Toute tension avive notre sang, même nos sanglots ont quelques proportions de flammes. 

C’est vivre qui nous pousse à la charogne, le devenir quant à lui s’organise dans la puanteur qui en résulte. 

Il arrive des nuits où la barbarie du sommeil nous pousse à ne rêver que d’une inflation de la nature les plus salaces. 

Etre le rameau dans la bec de la colombe et la proie dans la gueule du loup. 

Combien j’aimerais entrer en contact avec tous les ratés de la croyance. Je retire de la prière qu’elle ne me fait ni voir ni sentir jusqu’où le venin de mes veines pouvait se renouveler.

Je me suis confronté à la religion pour convertir ma pitié en apathie, voire en une supercherie d’absolutisme. 

Il n’est aucune épreuve qui ne soit inscrite dans notre sang. 

C’est couchés que le monde nous paraît enviable, debouts tout s’évanouit en sentiments. 

J’ai essayé le bonheur et ses variétés, je préfère me saborder dès aujourd’hui plutôt que d’y bouger dans le souci de n’indigner personne. 
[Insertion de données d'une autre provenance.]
/-- **FAR at every layer for the family "hub with leaves + one root block" (gate coordinates).**  Vertices `Fin n` with independent
gates `q`; observer `o`; hub `h` with leaf relays `L` (parent `h`, depth `1`, `ℓ₀ ∈ L` least reliable); block vertex `b`
(parent `o`, depth `0`) with further block relays `B` (parent `b`, depth `1`, gates `1`); `h, b ∉ L`, `h, b ∉ B`, `L ∩ B = ∅`, `h ≠ b`;
relays `A = L ∪ {b} ∪ B`; any layer `j`.  If `2j < q h · Σ_{ℓ∈L} q ℓ + (|B|+1) · q b` and `1 − q b ≤ t`, `1 − q h · q ℓ₀ ≤ t`, then
`P(#{a ∈ A | a = o ∨ all ancestral gates open} ≤ j) ≤ t`.  Via `Quant.twoLevel_lightBlock_tree` (memo §5–§7). [this work] -/
theorem farTree_hubBlock (q : Fin n → unitInterval) (o h b ℓ₀ : Fin n) (L B : Finset (Fin n))
    (depth : Fin n → ℕ) (par : Fin n → Fin n) (j : ℕ) (t : ℝ)
    (hb : par b = o ∧ depth b = 0) (hhb : h ≠ b)
    (hL : ∀ a ∈ L, par a = h ∧ depth a = 1) (hB : ∀ a ∈ B, par a = b ∧ depth a = 1)
    (hhL : h ∉ L) (hbL : b ∉ L) (hhB : h ∉ B) (hbB : b ∉ B) (hLB : Disjoint L B) (hℓ₀ : ℓ₀ ∈ L)
    (hmin : ∀ a ∈ L, (q ℓ₀ : ℝ) ≤ q a) (hqB : ∀ a ∈ B, (q a : ℝ) = 1)
    (hEN : (2 * j : ℝ) < (q h : ℝ) * ∑ a ∈ L, (q a : ℝ) + ((B.card : ℝ) + 1) * (q b : ℝ))
    (htb : 1 - (q b : ℝ) ≤ t) (htℓ : 1 - (q h : ℝ) * (q ℓ₀ : ℝ) ≤ t) :
    (prodBernoulli q).real {ω' : Set (Fin n) |
      ((L ∪ insert b B).filter fun a => a = o ∨ ∀ i, i ≤ depth a → par^[i] a ∈ ω').card ≤ j} ≤ t := by
  set μ := prodBernoulli q with hμ
  set A : Finset (Fin n) := L ∪ insert b B with hA
  set cnt : Set (Fin n) → ℕ := fun ω' => (A.filter fun a => a = o ∨ ∀ i, i ≤ depth a → par^[i] a ∈ ω').card with hcnt
  set X : Set (Fin n) → ℕ := fun ω' => (L.filter fun a => a ∈ ω').card with hX
  have hmeas : ∀ S : Set (Set (Fin n)), MeasurableSet S := fun S => MeasurableSet.of_discrete
  have hG0 : (0 : ℝ) ≤ q h := (q h).2.1
  have hG1 : (q h : ℝ) ≤ 1 := (q h).2.2
  have hg0 : (0 : ℝ) ≤ q b := (q b).2.1
  -- degenerate gates: the bound is trivial
  by_cases hGpos : (q h : ℝ) = 0
  · have : 1 ≤ t := by rw [hGpos, zero_mul, sub_zero] at htℓ; exact htℓ
    exact le_trans measureReal_le_one this
  by_cases hgpos : (q b : ℝ) = 0
  · have : 1 ≤ t := by rw [hgpos, sub_zero] at htb; exact htb
    exact le_trans measureReal_le_one this
  have hGpos' : 0 < (q h : ℝ) := lt_of_le_of_ne hG0 (Ne.symm hGpos)
  have hgpos' : 0 < (q b : ℝ) := lt_of_le_of_ne hg0 (Ne.symm hgpos)
  have hg1 : (q b : ℝ) ≤ 1 := (q b).2.2
  set a : ℕ := B.card + 1 with ha
  -- what is counted: sufficient conditions
  have cnt_leaf : ∀ ω' : Set (Fin n), h ∈ ω' → ∀ a ∈ L, a ∈ ω' →
      a ∈ A.filter fun a => a = o ∨ ∀ i, i ≤ depth a → par^[i] a ∈ ω' := by
    intro ω' hhω a haL haω
    rw [Finset.mem_filter]
    refine ⟨Finset.mem_union_left _ haL, Or.inr fun i hi => ?_⟩
    obtain ⟨hpa, hda⟩ := hL a haL
    rw [hda] at hi
    interval_cases i
    · simpa using haω
    · simpa [hpa] using hhω
  have cnt_b : ∀ ω' : Set (Fin n), b ∈ ω' → b ∈ A.filter fun a => a = o ∨ ∀ i, i ≤ depth a → par^[i] a ∈ ω' := by
    intro ω' hbω
    rw [Finset.mem_filter]
    refine ⟨Finset.mem_union_right _ (Finset.mem_insert_self _ _), Or.inr fun i hi => ?_⟩
    rw [hb.2] at hi
    interval_cases i
    simpa using hbω
  have cnt_B : ∀ ω' : Set (Fin n), b ∈ ω' → ∀ a ∈ B, a ∈ ω' →
      a ∈ A.filter fun a => a = o ∨ ∀ i, i ≤ depth a → par^[i] a ∈ ω' := by
    intro ω' hbω a haB haω
    rw [Finset.mem_filter]
    refine ⟨Finset.mem_union_right _ (Finset.mem_insert_of_mem haB), Or.inr fun i hi => ?_⟩
    obtain ⟨hpa, hda⟩ := hB a haB
    rw [hda] at hi
    interval_cases i
    · simpa using haω
    · simpa [hpa] using hbω
  -- low layers `j + 1 ≤ a`: the block alone reaches the level
  set K : Set (Set (Fin n)) := {ω' | ((insert b B : Finset (Fin n)) : Set (Fin n)) ⊆ ω'} with hK
  have hPK : μ.real K = q b := by
    rw [hK, hμ, prodBernoulli_real_subset, Finset.prod_insert hbB]
    rw [Finset.prod_eq_one fun a ha => hqB a ha, mul_one]
  by_cases haj : a ≤ j
  swap
  · have hsubK : K ⊆ {ω' | j + 1 ≤ cnt ω'} := by
      intro ω' hKω
      have hbω : b ∈ ω' := hKω (Finset.mem_coe.2 (Finset.mem_insert_self _ _))
      have hincl : insert b B ⊆ A.filter fun a => a = o ∨ ∀ i, i ≤ depth a → par^[i] a ∈ ω' := by
        intro x hx
        rcases Finset.mem_insert.1 hx with rfl | hxB
        · exact cnt_b ω' hbω
        · exact cnt_B ω' hbω x hxB (hKω (Finset.mem_coe.2 (Finset.mem_insert_of_mem hxB)))
      have hcard := Finset.card_le_card hincl
      rw [Finset.card_insert_of_notMem hbB] at hcard
      show j + 1 ≤ (A.filter fun a => a = o ∨ ∀ i, i ≤ depth a → par^[i] a ∈ ω').card
      omega
    have hcompl0 : μ.real {ω' | cnt ω' ≤ j} = 1 - μ.real {ω' | j + 1 ≤ cnt ω'} := by
      have : {ω' : Set (Fin n) | cnt ω' ≤ j} = {ω' | j + 1 ≤ cnt ω'}ᶜ := by
        ext ω'; simp only [Set.mem_setOf_eq, Set.mem_compl_iff]; omega
      rw [this, probReal_compl_eq_one_sub (hmeas _)]
    rw [hcompl0]
    have := measureReal_mono hsubK (measure_ne_top _ _) (μ := μ)
    rw [hPK] at this
    linarith
  -- the two disjoint sub-events of `{cnt ≥ j+1}`
  set H : Set (Set (Fin n)) := {ω' | h ∈ ω'} with hH
  set E1 : Set (Set (Fin n)) := {ω' | j + 1 ≤ X ω'} with hE1
  set E2 : Set (Set (Fin n)) := {ω' | j + 1 - a ≤ X ω' ∧ X ω' ≤ j} with hE2
  have hsub1 : H ∩ E1 ⊆ {ω' | j + 1 ≤ cnt ω'} := by
    rintro ω' ⟨hhω, hE⟩
    have hincl : (L.filter fun a => a ∈ ω') ⊆ A.filter fun a => a = o ∨ ∀ i, i ≤ depth a → par^[i] a ∈ ω' := by
      intro a ha
      rw [Finset.mem_filter] at ha
      exact cnt_leaf ω' hhω a ha.1 ha.2
    have := Finset.card_le_card hincl
    show j + 1 ≤ cnt ω'
    exact le_trans hE this
  have hsub2 : H ∩ (E2 ∩ K) ⊆ {ω' | j + 1 ≤ cnt ω'} := by
    rintro ω' ⟨hhω, ⟨hE1', -⟩, hKω⟩
    have hbω : b ∈ ω' := hKω (Finset.mem_coe.2 (Finset.mem_insert_self _ _))
    have hincl : (L.filter fun a => a ∈ ω') ∪ insert b B ⊆
        A.filter fun a => a = o ∨ ∀ i, i ≤ depth a → par^[i] a ∈ ω' := by
      intro a ha
      rcases Finset.mem_union.1 ha with ha | ha
      · rw [Finset.mem_filter] at ha
        exact cnt_leaf ω' hhω a ha.1 ha.2
      · rcases Finset.mem_insert.1 ha with rfl | haB
        · exact cnt_b ω' hbω
        · exact cnt_B ω' hbω a haB (hKω (Finset.mem_coe.2 (Finset.mem_insert_of_mem haB)))
    have hdisj : Disjoint (L.filter fun a => a ∈ ω') (insert b B) := by
      rw [Finset.disjoint_left]
      intro a ha ha'
      rw [Finset.mem_filter] at ha
      rcases Finset.mem_insert.1 ha' with rfl | haB
      · exact hbL ha.1
      · exact Finset.disjoint_left.1 hLB ha.1 haB
    have hcard := Finset.card_le_card hincl
    rw [Finset.card_union_of_disjoint hdisj, Finset.card_insert_of_notMem hbB] at hcard
    have h1L : j + 1 - a ≤ (L.filter fun a => a ∈ ω').card := hE1'
    show j + 1 ≤ (A.filter fun a => a = o ∨ ∀ i, i ≤ depth a → par^[i] a ∈ ω').card
    omega
  have hdisjE : Disjoint (H ∩ E1) (H ∩ (E2 ∩ K)) := by
    rw [Set.disjoint_left]
    rintro ω' ⟨-, h1⟩ ⟨-, ⟨-, h2⟩, -⟩
    have h1' : j + 1 ≤ X ω' := h1
    omega
  -- probability bookkeeping: `P(cnt ≤ j) = 1 − P(cnt ≥ j+1) ≤ 1 − P(H ∩ E1) − P(H ∩ E2 ∩ K)`
  have hcompl : μ.real {ω' | cnt ω' ≤ j} = 1 - μ.real {ω' | j + 1 ≤ cnt ω'} := by
    have : {ω' : Set (Fin n) | cnt ω' ≤ j} = {ω' | j + 1 ≤ cnt ω'}ᶜ := by
      ext ω'; simp only [Set.mem_setOf_eq, Set.mem_compl_iff]; omega
    rw [this, probReal_compl_eq_one_sub (hmeas _)]
  have hlow : μ.real (H ∩ E1) + μ.real (H ∩ (E2 ∩ K)) ≤ μ.real {ω' | j + 1 ≤ cnt ω'} := by
    rw [← measureReal_union hdisjE (hmeas _)]
    exact measureReal_mono (Set.union_subset hsub1 hsub2) (measure_ne_top _ _)
  -- independence of the coordinate groups `{h}`, `L`, `insert b B`
  have hdetH : DeterminedBy H (↑({h} : Finset (Fin n)) : Set (Fin n)) := by
    rw [determinedBy_iff]
    intro ω ω' hagree
    have hhS : h ∈ (↑({h} : Finset (Fin n)) : Set (Fin n)) := by simp
    show h ∈ ω ↔ h ∈ ω'
    constructor
    · intro hω
      have : h ∈ ω ∩ ↑({h} : Finset (Fin n)) := ⟨hω, hhS⟩
      rw [hagree] at this
      exact this.1
    · intro hω
      have : h ∈ ω' ∩ ↑({h} : Finset (Fin n)) := ⟨hω, hhS⟩
      rw [← hagree] at this
      exact this.1
  have hdetE1 : DeterminedBy E1 (↑L : Set (Fin n)) := determinedBy_of_filter L (fun F => j + 1 ≤ F.card)
  have hdetE2 : DeterminedBy E2 (↑L : Set (Fin n)) := determinedBy_of_filter L (fun F => j + 1 - a ≤ F.card ∧ F.card ≤ j)
  have hdetK : DeterminedBy K (↑(insert b B) : Set (Fin n)) := by
    rw [determinedBy_iff]
    intro ω ω' hagree
    show ((insert b B : Finset (Fin n)) : Set (Fin n)) ⊆ ω ↔ ((insert b B : Finset (Fin n)) : Set (Fin n)) ⊆ ω'
    constructor
    · intro hω x hx
      have : x ∈ ω ∩ ↑(insert b B) := ⟨hω hx, hx⟩
      rw [hagree] at this
      exact this.1
    · intro hω x hx
      have : x ∈ ω' ∩ ↑(insert b B) := ⟨hω hx, hx⟩
      rw [← hagree] at this
      exact this.1
  have hdetE2K : DeterminedBy (E2 ∩ K) (↑(L ∪ insert b B) : Set (Fin n)) := by
    refine DeterminedBy.inter (hdetE2.mono ?_) (hdetK.mono ?_)
    · intro x hx; exact Finset.mem_coe.2 (Finset.mem_union_left _ (Finset.mem_coe.1 hx))
    · intro x hx; exact Finset.mem_coe.2 (Finset.mem_union_right _ (Finset.mem_coe.1 hx))
  have hdj1 : Disjoint ({h} : Finset (Fin n)) L := Finset.disjoint_singleton_left.2 hhL
  have hdj2 : Disjoint ({h} : Finset (Fin n)) (L ∪ insert b B) := by
    rw [Finset.disjoint_singleton_left, Finset.mem_union, Finset.mem_insert, not_or, not_or]
    exact ⟨hhL, hhb, hhB⟩
  have hdj3 : Disjoint L (insert b B) := by
    rw [Finset.disjoint_insert_right]; exact ⟨hbL, hLB⟩
  have hPH : μ.real H = q h := prodBernoulli_real_setOf_mem q h
  have hP1 : μ.real (H ∩ E1) = q h * μ.real E1 := by
    rw [prodBernoulli_real_inter_of_determinedBy_disjoint q hdj1 hdetH hdetE1 (hmeas _) (hmeas _), hPH]
  have hP2 : μ.real (H ∩ (E2 ∩ K)) = q h * (q b * μ.real E2) := by
    rw [prodBernoulli_real_inter_of_determinedBy_disjoint q hdj2 hdetH hdetE2K (hmeas _) (hmeas _), hPH,
      prodBernoulli_real_inter_of_determinedBy_disjoint q hdj3 hdetE2 hdetK (hmeas _) (hmeas _), hPK, mul_comm (μ.real E2)]
  -- the leaf events as events of `prodBernoulli (q|_L)` and the two-level inequality
  set p : ↥L → unitInterval := fun a => q a with hp
  have hLne : L.Nonempty := ⟨ℓ₀, hℓ₀⟩
  have hE1' : μ.real E1 = (prodBernoulli p).real {s : Set ↥L | j + 1 ≤ 0 + (univ.filter fun i => i ∈ s).card} := by
    have := prodBernoulli_real_leafCount q L hLne (fun m => j + 1 ≤ 0 + m)
    simp only [zero_add] at this ⊢
    exact this
  have hE2' : μ.real E2 = (prodBernoulli p).real {s : Set ↥L | j + 1 - a ≤ 0 + (univ.filter fun i => i ∈ s).card ∧
      0 + (univ.filter fun i => i ∈ s).card ≤ j} := by
    have := prodBernoulli_real_leafCount q L hLne (fun m => j + 1 - a ≤ 0 + m ∧ 0 + m ≤ j)
    simp only [zero_add] at this ⊢
    exact this
  have hsumL : ∑ i : ↥L, (p i : ℝ) = ∑ a ∈ L, (q a : ℝ) := by
    rw [hp]; exact Finset.sum_coe_sort L (fun a => (q a : ℝ))
  have hEN' : (2 * j : ℝ) < (q h : ℝ) * ((0 : ℕ) + ∑ i : ↥L, (p i : ℝ)) + a * (q b : ℝ) := by
    rw [hsumL]; push_cast; rw [zero_add, ha]; push_cast; exact hEN
  have hmin' : ∀ i : ↥L, ((p ⟨ℓ₀, hℓ₀⟩ : unitInterval) : ℝ) ≤ p i := fun i => hmin i i.2
  have key := twoLevel_lightBlock_tree p 0 j a (q h) (q b) hGpos' hG1 hgpos' hg1 (by omega) haj ⟨ℓ₀, hℓ₀⟩ hmin' hEN'
  rw [← hE1', ← hE2'] at key
  -- assemble
  have hθ : 1 - t ≤ min ((q b : unitInterval) : ℝ) ((q h : ℝ) * p ⟨ℓ₀, hℓ₀⟩) := by
    rw [le_min_iff]; constructor
    · linarith
    · show 1 - t ≤ (q h : ℝ) * (q ℓ₀ : ℝ); linarith
  rw [hcompl]
  have : 1 - t ≤ μ.real {ω' | j + 1 ≤ cnt ω'} := by
    calc 1 - t ≤ min ((q b : unitInterval) : ℝ) ((q h : ℝ) * p ⟨ℓ₀, hℓ₀⟩) := hθ
      _ ≤ (q h : ℝ) * (μ.real E1 + (q b : ℝ) * μ.real E2) := key
      _ = μ.real (H ∩ E1) + μ.real (H ∩ (E2 ∩ K)) := by rw [hP1, hP2]; ring
      _ ≤ μ.real {ω' | j + 1 ≤ cnt ω'} := hlow
  linarith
L’intelligence passe par les glandes, je me borne dans cette suprématie, mais ne me satisfait pas dans la dynamique de toutes les exigences qu’imposent le sang et la sanie. 

C’est par étapes que j’ai entrepris de ne plus rien entreprendre, ma gloire réside dans cette initiative qui me donne à penser que le dilettantisme reste un fanatisme à rebours. L'intelligence est la forme diffuse d'un dieu pathologique.


Lorsque tout devient indolore quelle forme de sensibilité pourrait mieux me relever que celle qui va du vide au néant en sans passer par les déserts du sens? 

Que rien de ce que j'ai pu percevoir de l'homme ne m’ait conduit à la santé me condamne aujourd'hui à quelque élévation qui tient du mysticisme et de la gloutonnerie.


Je n'ai jamais prétendu qu’ être était douloureux, de cette imbécillité sont nés mes rapprochements d'un prodige établi dans la passion pour le suicide.